With St. Patrick’s Day coming up next week, I began thinking about all those Americans who celebrate their Irish heritage that day. I used to be one of them.

I grew up in a small Wyoming town among many Irish-Americans. The locals even chose the name for my high school, Kelly Walsh High School, to honor of one of them. The Irish had settled in Wyoming over a hundred years earlier when they arrived to work on the trans-continental railroad.

Surrounded by so many Irish descendants, I probably felt like I fit in better if I, too, had Irish ancestors. Besides, I thought I had understood my paternal grandmother to have told me so.

Turns out, she claimed nothing of the sort. She said that our Reed family was “Scotch-Irish”. In my naiveté, I took this to mean we were Scotch and Irish.
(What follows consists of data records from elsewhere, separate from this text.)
import Literature.Computability.Complexity.HardcoreInapproximabilitySSCSlice
import Literature.Computability.Complexity.HardcoreInapproximabilityPlantedLower
import Literature.Computability.Complexity.HardcoreInapproximabilitySecondMomentLink
import Literature.Computability.Complexity.HardcoreInapproximabilitySecondMomentLimit
import Literature.Computability.Complexity.HardcoreInapproximabilityThm310
import Literature.Computability.Complexity.HardcoreInapproximabilityAssembly
import HarnessLib

/-!
# Sly's gadget theorem, unconditionally: `slyGadgetReduction_holds`

Allan Sly, *Computational transition at the uniqueness threshold*, FOCS 2010 (arXiv:1005.5584),
Theorem 2.1 / Lemma 2.2 in the form `slyGadgetReduction` of `HardcoreInapproximability`.

`slyGadgetReduction_of_thm310` (`HardcoreInapproximabilityAssembly`) reduced the statement to Sly's
Theorem 3.10 (pointwise lower tail of the phase partition functions of the random bipartite core,
counting form).  Here Theorem 3.10 is proved (`sly_thm310`): the per-slice lower tail of Lemma 3.9
(`sly_perSlice`, by small subgraph conditioning — `sly_perSlice_of_inputs` fed with the planted
lower bound `sly_planted_lower` of Lemma 3.8, the second-moment bound `slyRatioGen_le_tau` /
`sly_secondMoment_ratio` of Lemma 3.5 and the positivity of the first moment), and the window /
off-window assembly `sly_HT6_of_perSlice`.  Hence `slyGadgetReduction_holds`.

## References
* [Sly2010] A. Sly, *Computational transition at the uniqueness threshold*, FOCS 2010,
  arXiv:1005.5584, Theorem 2.1, Lemma 2.2, §3 (Lemmas 3.5, 3.7–3.9, Theorem 3.10), §4.
* [MosselWeitzWormald2008] E. Mossel, D. Weitz, N. Wormald, *On the hardness of sampling
  independent sets beyond the tree threshold*, PTRF 143 (2009).
-/

namespace Literature.Computability.Complexity

open Finset Real Literature.Probability.LatticeModels

open scoped Classical in
/-- **Sly's Lemma 3.9** (pointwise lower tail of one slice of the core partition function, by small
subgraph conditioning): for every `θ > 0` there are `χ > 0` and `n₀` such that
`#{ω : Z_{a,b}(η)(ω) ≤ (2/√n) E Z_{a,b}(η)} ≤ θ |Ω|` for all `n ≥ n₀`, `m' ≤ n^{1/10}`, all boundaries
`η` and all slices `(a,b)` in the `χ`-window around `(p⁺n, p⁻n)`. [cite: Sly2010, Lemma 3.9] -/
theorem sly_perSlice (q : ℕ) (hq : 2 ≤ q) {lam pp pm : ℝ} (hlam : hardCoreThreshold (q + 1) < lam)
    (hpm : 0 < pm) (hlt : pm < pp) (hsum : pp + pm < 1)
    (hEα : lam * (1 - pp - pm) ^ (q + 1) = pp * (1 - pp) ^ (q + 1 - 1))
    (hEβ : lam * (1 - pp - pm) ^ (q + 1) = pm * (1 - pm) ^ (q + 1 - 1))
    (hρ : (((q + 1 : ℕ) : ℝ) - 1) * pp * pm < (1 - pp) * (1 - pm)) {θ : ℝ} (hθ : 0 < θ) :
    ∃ χ : ℝ, 0 < χ ∧ ∃ n₀ : ℕ, ∀ n : ℕ, n₀ ≤ n → ∀ m' : ℕ, (m' : ℝ) ≤ (n : ℝ) ^ (1 / 10 : ℝ) →
      ∀ (Ep Em : Finset (Fin m')) (a b : ℕ), |(a : ℝ) / n - pp| ≤ χ → |(b : ℝ) / n - pm| ≤ χ →
        ((univ.filter fun ω : (Fin q → Equiv.Perm (Fin (n + m'))) × Equiv.Perm (Fin n) =>
            ((slyZab n m' q a b Ep Em ω : ℕ) : ℝ) ≤ 2 / Real.sqrt n *
              ((∑ ω' : (Fin q → Equiv.Perm (Fin (n + m'))) × Equiv.Perm (Fin n), ((slyZab n m' q a b Ep Em ω' : ℕ) : ℝ)) /
                Fintype.card ((Fin q → Equiv.Perm (Fin (n + m'))) × Equiv.Perm (Fin n)))).card : ℝ) ≤
          θ * Fintype.card ((Fin q → Equiv.Perm (Fin (n + m'))) × Equiv.Perm (Fin n)) := by
  have hρ' : (q : ℝ) * (pp * pm) < (1 - pp) * (1 - pm) := by
    have : (((q + 1 : ℕ) : ℝ) - 1) = q := by push_cast; ring
    rw [this] at hρ; linarith [hρ]
  exact sly_perSlice_of_inputs q hq hpm hlt hsum hρ'
    (fun k B ε hε => sly_planted_lower q k B hpm hlt.le hsum hε)
    (sly_secondMoment_input q hpm hlt hsum slyRatioGen (slyTau (q + 1) pp pm)
      (slyRatioGen_le_tau q hq hlam hpm hlt hsum hEα hEβ hρ)
      (fun n m' a b Ep Em h1 h2 => sly_secondMoment_ratio n m' q a b Ep Em h1 h2))
    (sly_sum_slyZab_pos_window q hpm hlt hsum) hθ

open scoped Classical in
/-- **Sly's Theorem 3.10** (counting form, both phases; the hypothesis `HT6` of
`slyGadgetReduction_of_thm310`; the covering condition is not needed). [cite: Sly2010, Theorem 3.10] -/
theorem sly_thm310 : ∀ (q : ℕ), 2 ≤ q → ∀ (lam : ℝ), hardCoreThreshold (q + 1) < lam →
      (q + 1 = 3 ∨ lam ≤ hardCoreThreshold q) →
      ∃ γ₆ : ℝ, 0 < γ₆ ∧ ∃ n₆ : ℕ, ∀ n : ℕ, n₆ ≤ n → ∀ m' : ℕ, (m' : ℝ) ≤ (n : ℝ) ^ γ₆ →
      ∀ (s : Bool) (Ep Em : Finset (Fin m')),
        16 * ((univ.filter fun ω : (Fin q → Equiv.Perm (Fin (n + m'))) × Equiv.Perm (Fin n) =>
          (Fintype.card ((Fin q → Equiv.Perm (Fin (n + m'))) × Equiv.Perm (Fin n)) : ℝ) * slyCoreZ ω.1 ω.2 lam s Ep Em <
            (∑ ω' : (Fin q → Equiv.Perm (Fin (n + m'))) × Equiv.Perm (Fin n), slyCoreZ ω'.1 ω'.2 lam s Ep Em) /
              Real.sqrt n).card : ℝ) ≤
          Fintype.card ((Fin q → Equiv.Perm (Fin (n + m'))) × Equiv.Perm (Fin n)) :=
  fun q hq lam hlam _ => sly_HT6_of_perSlice q hq lam hlam
    (fun hpm hlt hsum hEα hEβ hρ _ hθ => sly_perSlice q hq hlam hpm hlt hsum hEα hEβ hρ hθ)

/-- **Sly's gadget theorem** `slyGadgetReduction` (Theorem 2.1 / Lemma 2.2 of [Sly2010] in the
counting form of `HardcoreInapproximability`), unconditionally. [cite: Sly2010, Theorem 2.1, Lemma 2.2, Theorem 3.10] -/
theorem slyGadgetReduction_holds : slyGadgetReduction := slyGadgetReduction_of_thm310 sly_thm310

end Literature.Computability.Complexity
Never mind that Scotch is a beverage, not a nationality.

Only years later did I learn that the correct term, “Scots-Irish” referred to the American descendants of the Ulster Scots of Northern Ireland. These Presbyterians had come originally from the Scottish Lowlands to settle on the Irish plantations. Later, many of them moved on to colonial America. There they lived mostly on the frontier, as my family had.

I should have shown more suspicion about my supposed Irish roots for that and other reasons. Our family did not have a recognizable Irish surname (Reed?). My dad’s family was mostly Presbyterian, and we have not a Roman Catholic to be found.

Although I can no longer celebrate an Irish heritage, I can and will celebrate St. Patrick’s Day. I have pulled out my St. Paddy’s Day decorations and purchased my corned beef. My grandson and I have baked cookies decorated with green sugar. We are ready. Erin Go Bragh!